---------- Task input ----------

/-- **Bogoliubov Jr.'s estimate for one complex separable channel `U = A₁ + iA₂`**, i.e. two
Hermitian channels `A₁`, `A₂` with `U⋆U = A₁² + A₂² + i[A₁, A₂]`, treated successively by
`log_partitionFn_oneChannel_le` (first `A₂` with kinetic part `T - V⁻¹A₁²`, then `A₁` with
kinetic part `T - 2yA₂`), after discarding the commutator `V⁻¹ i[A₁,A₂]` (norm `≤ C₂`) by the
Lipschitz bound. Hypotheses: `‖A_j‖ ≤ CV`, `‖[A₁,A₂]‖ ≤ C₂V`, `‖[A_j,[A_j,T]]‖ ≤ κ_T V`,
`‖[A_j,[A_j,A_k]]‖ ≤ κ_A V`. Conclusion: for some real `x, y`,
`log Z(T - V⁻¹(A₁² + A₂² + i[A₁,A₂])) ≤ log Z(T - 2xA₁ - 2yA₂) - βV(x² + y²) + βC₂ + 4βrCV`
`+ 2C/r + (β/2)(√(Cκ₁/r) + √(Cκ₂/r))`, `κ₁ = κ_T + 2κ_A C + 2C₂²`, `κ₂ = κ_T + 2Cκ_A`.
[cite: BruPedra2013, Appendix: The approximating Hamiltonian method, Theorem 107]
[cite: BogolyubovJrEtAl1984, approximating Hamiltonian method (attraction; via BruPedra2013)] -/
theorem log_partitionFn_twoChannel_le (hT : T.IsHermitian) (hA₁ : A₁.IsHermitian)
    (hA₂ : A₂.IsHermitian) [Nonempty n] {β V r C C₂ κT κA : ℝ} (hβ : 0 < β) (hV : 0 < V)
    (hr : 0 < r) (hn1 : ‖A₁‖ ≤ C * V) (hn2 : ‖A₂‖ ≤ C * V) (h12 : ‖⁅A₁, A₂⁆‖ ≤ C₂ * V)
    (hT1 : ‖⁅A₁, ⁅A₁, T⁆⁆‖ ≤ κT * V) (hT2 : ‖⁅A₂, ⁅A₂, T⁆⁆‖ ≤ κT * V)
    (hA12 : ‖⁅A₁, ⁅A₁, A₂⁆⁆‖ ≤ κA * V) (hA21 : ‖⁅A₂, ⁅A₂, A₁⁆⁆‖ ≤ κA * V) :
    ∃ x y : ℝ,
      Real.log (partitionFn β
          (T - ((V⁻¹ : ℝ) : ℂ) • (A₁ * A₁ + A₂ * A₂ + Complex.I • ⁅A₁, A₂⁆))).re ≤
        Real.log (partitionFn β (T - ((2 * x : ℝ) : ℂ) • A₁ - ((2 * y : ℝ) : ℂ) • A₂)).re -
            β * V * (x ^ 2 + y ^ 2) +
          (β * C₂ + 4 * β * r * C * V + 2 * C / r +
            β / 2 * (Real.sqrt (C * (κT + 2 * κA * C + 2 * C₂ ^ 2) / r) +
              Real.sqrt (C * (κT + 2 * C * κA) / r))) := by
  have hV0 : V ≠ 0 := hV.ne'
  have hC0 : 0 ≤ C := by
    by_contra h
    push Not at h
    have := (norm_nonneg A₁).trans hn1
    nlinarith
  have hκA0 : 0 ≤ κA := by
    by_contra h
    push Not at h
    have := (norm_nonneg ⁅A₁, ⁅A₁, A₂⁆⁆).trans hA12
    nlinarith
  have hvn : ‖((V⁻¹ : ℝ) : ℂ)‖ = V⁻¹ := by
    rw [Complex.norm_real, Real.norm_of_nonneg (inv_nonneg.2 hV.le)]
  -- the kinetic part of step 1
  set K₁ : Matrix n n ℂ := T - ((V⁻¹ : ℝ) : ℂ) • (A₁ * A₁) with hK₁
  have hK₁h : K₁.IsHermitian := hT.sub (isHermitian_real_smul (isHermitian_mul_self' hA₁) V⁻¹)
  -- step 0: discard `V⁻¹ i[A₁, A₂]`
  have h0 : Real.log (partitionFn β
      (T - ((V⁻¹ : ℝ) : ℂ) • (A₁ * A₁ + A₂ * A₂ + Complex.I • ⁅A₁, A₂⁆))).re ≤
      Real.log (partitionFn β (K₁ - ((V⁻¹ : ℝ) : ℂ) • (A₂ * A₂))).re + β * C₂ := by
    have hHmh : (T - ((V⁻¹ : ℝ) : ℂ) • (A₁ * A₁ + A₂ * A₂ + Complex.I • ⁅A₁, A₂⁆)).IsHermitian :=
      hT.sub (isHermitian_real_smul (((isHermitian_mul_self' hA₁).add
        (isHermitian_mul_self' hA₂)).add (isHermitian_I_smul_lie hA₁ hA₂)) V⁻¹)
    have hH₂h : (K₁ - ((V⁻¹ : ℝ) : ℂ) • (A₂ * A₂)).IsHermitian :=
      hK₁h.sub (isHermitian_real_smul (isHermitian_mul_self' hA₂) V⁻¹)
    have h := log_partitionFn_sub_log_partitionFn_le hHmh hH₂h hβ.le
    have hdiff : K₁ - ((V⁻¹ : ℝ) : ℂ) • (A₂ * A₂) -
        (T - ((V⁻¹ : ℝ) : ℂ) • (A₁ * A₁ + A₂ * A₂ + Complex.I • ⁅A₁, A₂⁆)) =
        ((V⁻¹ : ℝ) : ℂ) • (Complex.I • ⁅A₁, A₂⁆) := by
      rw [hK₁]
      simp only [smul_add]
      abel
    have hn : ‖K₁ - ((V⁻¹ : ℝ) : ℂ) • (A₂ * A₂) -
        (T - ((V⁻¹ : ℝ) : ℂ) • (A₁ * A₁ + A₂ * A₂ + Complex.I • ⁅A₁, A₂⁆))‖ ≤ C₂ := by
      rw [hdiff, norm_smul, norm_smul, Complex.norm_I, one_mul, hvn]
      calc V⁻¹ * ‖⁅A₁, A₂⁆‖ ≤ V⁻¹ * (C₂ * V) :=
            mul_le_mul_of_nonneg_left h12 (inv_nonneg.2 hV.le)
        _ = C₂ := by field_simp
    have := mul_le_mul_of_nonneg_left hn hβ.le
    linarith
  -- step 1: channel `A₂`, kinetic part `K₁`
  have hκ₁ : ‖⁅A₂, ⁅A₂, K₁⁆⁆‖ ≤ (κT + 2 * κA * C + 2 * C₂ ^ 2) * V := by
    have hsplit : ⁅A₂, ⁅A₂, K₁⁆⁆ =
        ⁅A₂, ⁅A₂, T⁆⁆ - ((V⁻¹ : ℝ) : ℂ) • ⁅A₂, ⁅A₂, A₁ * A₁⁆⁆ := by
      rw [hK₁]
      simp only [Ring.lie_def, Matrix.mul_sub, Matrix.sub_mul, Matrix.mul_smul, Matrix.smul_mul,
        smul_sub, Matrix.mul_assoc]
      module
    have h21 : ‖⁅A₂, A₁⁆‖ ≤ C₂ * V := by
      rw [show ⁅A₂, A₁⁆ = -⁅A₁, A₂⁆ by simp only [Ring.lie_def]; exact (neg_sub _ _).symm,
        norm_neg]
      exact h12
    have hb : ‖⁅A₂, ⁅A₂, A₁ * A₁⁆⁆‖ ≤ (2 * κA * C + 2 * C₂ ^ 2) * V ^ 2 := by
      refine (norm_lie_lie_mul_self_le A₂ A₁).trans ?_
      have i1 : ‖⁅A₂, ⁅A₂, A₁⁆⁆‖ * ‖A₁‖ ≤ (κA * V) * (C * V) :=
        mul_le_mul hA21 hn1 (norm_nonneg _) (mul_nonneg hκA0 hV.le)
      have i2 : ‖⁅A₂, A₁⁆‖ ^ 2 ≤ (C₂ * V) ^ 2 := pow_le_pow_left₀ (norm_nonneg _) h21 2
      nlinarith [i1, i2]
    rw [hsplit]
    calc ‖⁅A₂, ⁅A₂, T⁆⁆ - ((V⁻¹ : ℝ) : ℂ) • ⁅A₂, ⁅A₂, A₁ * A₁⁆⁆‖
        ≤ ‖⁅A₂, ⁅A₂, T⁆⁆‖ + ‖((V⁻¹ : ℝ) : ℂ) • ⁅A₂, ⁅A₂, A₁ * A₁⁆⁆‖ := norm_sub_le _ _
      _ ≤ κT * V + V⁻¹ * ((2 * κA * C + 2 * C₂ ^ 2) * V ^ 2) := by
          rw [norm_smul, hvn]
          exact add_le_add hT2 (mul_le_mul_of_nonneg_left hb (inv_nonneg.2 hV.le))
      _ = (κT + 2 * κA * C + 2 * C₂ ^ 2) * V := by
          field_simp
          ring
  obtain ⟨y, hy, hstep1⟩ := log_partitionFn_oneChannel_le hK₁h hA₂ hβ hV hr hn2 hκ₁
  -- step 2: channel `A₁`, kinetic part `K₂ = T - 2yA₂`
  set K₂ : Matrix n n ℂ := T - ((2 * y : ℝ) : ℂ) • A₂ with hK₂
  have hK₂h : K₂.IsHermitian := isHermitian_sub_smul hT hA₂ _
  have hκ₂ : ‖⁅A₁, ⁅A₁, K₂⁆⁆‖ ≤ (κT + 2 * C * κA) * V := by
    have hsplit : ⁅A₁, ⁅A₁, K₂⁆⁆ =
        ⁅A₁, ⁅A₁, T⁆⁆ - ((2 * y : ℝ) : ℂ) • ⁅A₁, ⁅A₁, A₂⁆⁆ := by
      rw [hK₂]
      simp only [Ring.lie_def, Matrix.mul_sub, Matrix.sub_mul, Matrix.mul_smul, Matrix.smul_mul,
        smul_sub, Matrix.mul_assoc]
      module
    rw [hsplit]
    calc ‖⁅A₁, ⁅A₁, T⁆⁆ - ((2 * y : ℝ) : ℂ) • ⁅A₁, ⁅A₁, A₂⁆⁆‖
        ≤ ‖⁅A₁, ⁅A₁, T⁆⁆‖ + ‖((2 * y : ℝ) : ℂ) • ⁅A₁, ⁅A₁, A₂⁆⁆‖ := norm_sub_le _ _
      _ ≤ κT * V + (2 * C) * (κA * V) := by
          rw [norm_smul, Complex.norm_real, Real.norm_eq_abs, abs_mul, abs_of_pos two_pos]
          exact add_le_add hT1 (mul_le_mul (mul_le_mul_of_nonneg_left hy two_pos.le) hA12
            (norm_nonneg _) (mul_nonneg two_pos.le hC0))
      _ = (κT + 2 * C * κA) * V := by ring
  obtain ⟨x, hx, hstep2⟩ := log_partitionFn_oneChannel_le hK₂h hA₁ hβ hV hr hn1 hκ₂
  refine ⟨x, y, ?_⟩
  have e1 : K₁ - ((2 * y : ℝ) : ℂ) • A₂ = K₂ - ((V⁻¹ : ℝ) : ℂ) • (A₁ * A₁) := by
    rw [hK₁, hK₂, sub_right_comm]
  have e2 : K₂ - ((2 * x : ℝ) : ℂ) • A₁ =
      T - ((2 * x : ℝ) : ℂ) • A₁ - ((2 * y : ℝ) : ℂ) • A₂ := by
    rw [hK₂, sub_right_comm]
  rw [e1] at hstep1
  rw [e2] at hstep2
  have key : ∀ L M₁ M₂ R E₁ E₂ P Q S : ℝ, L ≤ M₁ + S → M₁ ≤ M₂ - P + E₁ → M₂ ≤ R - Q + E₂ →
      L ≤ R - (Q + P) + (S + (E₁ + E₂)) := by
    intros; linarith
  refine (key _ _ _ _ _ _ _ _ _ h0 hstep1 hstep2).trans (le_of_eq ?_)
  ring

----------
---------- Task input ----------

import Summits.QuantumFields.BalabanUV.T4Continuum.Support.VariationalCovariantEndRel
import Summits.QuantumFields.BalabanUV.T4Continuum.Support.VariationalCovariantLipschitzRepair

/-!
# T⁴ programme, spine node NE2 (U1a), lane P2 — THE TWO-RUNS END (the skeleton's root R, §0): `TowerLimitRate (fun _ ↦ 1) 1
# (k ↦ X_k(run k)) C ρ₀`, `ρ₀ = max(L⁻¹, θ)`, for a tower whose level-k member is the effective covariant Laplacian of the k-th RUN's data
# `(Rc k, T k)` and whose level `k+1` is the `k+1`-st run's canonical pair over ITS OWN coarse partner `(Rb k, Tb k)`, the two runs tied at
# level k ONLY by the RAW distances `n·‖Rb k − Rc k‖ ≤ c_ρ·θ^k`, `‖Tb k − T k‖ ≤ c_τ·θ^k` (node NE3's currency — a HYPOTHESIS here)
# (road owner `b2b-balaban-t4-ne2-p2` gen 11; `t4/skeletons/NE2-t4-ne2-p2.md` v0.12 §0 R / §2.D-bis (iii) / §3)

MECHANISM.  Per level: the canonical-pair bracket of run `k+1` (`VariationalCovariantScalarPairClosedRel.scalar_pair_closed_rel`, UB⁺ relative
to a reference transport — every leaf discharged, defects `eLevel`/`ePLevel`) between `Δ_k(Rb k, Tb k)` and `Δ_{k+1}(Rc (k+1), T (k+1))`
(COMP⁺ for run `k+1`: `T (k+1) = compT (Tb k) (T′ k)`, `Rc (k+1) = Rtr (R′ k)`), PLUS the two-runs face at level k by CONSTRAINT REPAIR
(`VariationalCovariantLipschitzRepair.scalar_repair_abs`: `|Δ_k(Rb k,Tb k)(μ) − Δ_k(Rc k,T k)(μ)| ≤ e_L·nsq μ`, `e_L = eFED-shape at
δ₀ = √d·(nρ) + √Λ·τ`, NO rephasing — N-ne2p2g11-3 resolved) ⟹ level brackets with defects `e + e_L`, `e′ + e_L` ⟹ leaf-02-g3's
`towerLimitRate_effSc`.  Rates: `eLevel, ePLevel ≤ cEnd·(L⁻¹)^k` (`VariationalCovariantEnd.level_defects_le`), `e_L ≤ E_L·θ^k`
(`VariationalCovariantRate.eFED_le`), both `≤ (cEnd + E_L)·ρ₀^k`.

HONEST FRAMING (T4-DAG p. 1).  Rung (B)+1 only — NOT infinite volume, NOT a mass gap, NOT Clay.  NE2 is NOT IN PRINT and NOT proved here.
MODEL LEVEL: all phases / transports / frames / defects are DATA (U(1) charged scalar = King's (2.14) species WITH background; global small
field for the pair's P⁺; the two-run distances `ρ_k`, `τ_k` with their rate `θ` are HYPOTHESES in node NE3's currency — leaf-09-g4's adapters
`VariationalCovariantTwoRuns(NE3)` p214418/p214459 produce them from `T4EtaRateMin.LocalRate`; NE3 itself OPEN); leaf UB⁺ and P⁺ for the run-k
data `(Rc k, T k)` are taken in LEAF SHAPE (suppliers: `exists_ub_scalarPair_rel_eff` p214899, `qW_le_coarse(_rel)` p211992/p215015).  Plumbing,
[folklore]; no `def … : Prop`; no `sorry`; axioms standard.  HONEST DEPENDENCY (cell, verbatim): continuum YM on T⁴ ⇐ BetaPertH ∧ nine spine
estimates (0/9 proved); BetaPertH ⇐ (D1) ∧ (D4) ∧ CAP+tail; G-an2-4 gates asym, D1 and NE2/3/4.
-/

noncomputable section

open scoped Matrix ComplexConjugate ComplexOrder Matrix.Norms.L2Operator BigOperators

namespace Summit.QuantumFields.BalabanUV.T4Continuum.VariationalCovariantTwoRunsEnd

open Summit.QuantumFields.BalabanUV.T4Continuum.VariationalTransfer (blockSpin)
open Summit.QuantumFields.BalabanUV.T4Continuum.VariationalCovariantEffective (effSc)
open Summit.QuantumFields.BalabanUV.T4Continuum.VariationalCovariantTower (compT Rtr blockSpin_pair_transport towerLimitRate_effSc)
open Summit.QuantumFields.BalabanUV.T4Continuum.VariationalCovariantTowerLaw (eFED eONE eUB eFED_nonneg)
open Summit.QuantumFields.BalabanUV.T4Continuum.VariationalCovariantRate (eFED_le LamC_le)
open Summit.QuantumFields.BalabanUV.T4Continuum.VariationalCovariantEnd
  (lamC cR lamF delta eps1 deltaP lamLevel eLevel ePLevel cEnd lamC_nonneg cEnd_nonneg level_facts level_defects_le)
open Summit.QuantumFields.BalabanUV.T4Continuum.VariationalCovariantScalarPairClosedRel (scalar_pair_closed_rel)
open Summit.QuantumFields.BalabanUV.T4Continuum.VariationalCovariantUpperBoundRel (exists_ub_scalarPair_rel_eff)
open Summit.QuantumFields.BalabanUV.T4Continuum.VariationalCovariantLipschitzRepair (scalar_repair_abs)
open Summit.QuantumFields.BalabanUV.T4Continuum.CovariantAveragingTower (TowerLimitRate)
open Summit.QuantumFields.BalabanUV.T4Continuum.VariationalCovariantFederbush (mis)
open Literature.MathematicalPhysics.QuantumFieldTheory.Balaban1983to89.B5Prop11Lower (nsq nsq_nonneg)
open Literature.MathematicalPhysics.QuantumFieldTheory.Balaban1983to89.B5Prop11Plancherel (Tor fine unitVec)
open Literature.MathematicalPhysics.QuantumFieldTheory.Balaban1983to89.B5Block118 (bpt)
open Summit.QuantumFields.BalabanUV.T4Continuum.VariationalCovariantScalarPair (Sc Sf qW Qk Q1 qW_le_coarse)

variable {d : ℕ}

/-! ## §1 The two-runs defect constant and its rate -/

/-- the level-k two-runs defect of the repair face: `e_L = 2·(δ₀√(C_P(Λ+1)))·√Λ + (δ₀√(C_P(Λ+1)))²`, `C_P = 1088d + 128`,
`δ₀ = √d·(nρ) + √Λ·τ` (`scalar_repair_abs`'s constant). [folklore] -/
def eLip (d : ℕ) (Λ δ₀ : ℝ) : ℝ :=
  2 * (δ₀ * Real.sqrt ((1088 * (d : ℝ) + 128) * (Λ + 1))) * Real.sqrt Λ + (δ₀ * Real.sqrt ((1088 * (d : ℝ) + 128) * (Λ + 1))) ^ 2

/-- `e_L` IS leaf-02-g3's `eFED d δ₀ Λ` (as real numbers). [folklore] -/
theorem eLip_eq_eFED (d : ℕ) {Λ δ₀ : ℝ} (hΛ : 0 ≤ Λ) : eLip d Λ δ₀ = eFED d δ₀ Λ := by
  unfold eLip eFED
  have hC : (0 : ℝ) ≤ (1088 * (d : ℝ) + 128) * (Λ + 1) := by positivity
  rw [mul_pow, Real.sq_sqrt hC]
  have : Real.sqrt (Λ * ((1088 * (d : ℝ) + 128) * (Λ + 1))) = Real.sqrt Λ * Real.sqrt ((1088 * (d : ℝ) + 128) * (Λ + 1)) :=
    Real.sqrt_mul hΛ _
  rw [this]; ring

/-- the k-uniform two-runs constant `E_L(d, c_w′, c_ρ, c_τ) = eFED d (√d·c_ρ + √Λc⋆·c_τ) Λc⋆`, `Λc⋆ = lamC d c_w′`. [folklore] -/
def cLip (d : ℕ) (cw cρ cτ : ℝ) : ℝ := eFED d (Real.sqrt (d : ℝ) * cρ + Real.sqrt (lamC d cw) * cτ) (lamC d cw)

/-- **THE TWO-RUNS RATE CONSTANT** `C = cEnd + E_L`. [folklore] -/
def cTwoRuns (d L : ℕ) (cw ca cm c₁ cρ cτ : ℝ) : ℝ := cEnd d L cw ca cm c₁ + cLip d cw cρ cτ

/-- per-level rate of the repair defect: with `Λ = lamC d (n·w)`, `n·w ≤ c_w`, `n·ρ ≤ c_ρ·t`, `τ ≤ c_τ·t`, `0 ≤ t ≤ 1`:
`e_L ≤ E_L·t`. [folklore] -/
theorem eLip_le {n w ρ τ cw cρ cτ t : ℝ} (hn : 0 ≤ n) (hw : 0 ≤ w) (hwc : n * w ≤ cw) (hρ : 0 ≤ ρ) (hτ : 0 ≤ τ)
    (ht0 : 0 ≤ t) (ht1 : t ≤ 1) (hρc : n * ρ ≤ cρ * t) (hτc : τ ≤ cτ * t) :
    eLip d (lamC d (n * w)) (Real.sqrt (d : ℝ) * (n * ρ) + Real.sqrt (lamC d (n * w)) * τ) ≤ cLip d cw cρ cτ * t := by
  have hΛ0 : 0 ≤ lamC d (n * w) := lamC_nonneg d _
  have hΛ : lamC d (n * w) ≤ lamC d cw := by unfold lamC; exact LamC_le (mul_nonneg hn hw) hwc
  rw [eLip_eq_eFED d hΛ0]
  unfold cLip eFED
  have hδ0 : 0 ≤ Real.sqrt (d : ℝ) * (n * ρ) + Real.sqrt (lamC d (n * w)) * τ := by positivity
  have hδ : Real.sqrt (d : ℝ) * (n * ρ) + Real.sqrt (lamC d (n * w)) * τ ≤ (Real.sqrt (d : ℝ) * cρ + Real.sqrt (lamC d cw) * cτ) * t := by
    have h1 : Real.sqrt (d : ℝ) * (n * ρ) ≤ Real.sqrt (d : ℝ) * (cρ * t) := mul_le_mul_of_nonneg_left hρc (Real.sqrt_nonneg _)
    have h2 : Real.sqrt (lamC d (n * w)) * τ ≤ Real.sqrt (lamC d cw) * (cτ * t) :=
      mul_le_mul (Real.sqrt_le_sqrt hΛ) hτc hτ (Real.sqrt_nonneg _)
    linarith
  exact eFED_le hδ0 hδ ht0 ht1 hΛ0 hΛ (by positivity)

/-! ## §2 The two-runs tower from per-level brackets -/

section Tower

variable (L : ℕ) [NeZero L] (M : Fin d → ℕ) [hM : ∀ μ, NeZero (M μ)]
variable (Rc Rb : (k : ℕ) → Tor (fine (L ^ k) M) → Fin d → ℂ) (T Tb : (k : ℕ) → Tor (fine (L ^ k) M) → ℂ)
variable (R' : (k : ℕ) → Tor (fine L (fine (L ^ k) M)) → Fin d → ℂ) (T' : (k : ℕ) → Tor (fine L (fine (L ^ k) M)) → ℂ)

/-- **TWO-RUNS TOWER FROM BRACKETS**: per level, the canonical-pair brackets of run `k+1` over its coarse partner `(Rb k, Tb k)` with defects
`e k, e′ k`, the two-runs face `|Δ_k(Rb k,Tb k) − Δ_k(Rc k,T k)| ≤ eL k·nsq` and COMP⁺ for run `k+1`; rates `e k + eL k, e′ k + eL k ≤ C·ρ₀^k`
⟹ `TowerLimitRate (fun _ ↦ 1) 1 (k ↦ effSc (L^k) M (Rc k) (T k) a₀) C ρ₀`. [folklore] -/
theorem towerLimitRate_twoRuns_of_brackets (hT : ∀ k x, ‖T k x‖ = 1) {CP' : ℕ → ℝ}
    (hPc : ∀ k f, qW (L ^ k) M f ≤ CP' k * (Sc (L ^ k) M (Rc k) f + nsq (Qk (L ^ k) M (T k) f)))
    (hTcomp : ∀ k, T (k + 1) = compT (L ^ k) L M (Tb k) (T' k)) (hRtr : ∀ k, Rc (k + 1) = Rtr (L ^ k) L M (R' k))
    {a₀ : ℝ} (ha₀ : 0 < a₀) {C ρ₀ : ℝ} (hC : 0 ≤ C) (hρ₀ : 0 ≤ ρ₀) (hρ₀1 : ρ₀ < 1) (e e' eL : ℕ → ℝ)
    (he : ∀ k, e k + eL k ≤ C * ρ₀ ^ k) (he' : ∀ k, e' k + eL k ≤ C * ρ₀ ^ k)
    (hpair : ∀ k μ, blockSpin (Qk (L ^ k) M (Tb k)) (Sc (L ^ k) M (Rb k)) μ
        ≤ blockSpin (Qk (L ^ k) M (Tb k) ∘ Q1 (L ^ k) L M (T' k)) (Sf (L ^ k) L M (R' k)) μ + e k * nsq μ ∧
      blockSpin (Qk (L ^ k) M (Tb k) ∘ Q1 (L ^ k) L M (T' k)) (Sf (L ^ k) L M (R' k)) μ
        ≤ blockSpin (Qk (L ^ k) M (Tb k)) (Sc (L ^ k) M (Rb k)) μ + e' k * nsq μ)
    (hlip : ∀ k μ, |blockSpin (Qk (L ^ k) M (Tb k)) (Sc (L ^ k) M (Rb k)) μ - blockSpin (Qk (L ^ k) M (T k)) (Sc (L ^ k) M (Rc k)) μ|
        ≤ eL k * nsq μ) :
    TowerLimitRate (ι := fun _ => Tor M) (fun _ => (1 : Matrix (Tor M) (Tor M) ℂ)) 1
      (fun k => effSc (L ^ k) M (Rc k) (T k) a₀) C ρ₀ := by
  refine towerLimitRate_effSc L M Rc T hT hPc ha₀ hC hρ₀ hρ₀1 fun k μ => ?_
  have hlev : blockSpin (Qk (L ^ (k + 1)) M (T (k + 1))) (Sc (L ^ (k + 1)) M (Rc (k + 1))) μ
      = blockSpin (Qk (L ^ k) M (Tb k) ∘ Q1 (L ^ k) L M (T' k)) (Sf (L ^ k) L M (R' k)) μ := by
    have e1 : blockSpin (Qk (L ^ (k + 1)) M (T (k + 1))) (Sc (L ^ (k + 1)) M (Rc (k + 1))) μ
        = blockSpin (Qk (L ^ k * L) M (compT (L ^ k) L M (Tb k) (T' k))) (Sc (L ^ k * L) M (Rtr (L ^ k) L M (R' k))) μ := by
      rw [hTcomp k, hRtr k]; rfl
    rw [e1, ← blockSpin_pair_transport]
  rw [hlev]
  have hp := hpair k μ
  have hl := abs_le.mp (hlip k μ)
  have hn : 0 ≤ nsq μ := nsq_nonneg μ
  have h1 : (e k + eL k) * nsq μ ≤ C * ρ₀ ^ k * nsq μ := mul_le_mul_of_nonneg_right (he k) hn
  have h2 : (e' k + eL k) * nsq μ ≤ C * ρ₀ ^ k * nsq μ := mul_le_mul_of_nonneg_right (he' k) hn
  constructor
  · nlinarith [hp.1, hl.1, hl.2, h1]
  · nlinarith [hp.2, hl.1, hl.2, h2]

----------

Exercise requirements
Look back at the entries above. Retype the line with "Jr.'s estimate for", the line with "[cite: BruPedra2013, Appendix: The", and all lines in between.

Output
/-- **Bogoliubov Jr.'s estimate for one complex separable channel `U = A₁ + iA₂`**, i.e. two
Hermitian channels `A₁`, `A₂` with `U⋆U = A₁² + A₂² + i[A₁, A₂]`, treated successively by
`log_partitionFn_oneChannel_le` (first `A₂` with kinetic part `T - V⁻¹A₁²`, then `A₁` with
kinetic part `T - 2yA₂`), after discarding the commutator `V⁻¹ i[A₁,A₂]` (norm `≤ C₂`) by the
Lipschitz bound. Hypotheses: `‖A_j‖ ≤ CV`, `‖[A₁,A₂]‖ ≤ C₂V`, `‖[A_j,[A_j,T]]‖ ≤ κ_T V`,
`‖[A_j,[A_j,A_k]]‖ ≤ κ_A V`. Conclusion: for some real `x, y`,
`log Z(T - V⁻¹(A₁² + A₂² + i[A₁,A₂])) ≤ log Z(T - 2xA₁ - 2yA₂) - βV(x² + y²) + βC₂ + 4βrCV`
`+ 2C/r + (β/2)(√(Cκ₁/r) + √(Cκ₂/r))`, `κ₁ = κ_T + 2κ_A C + 2C₂²`, `κ₂ = κ_T + 2Cκ_A`.
[cite: BruPedra2013, Appendix: The approximating Hamiltonian method, Theorem 107]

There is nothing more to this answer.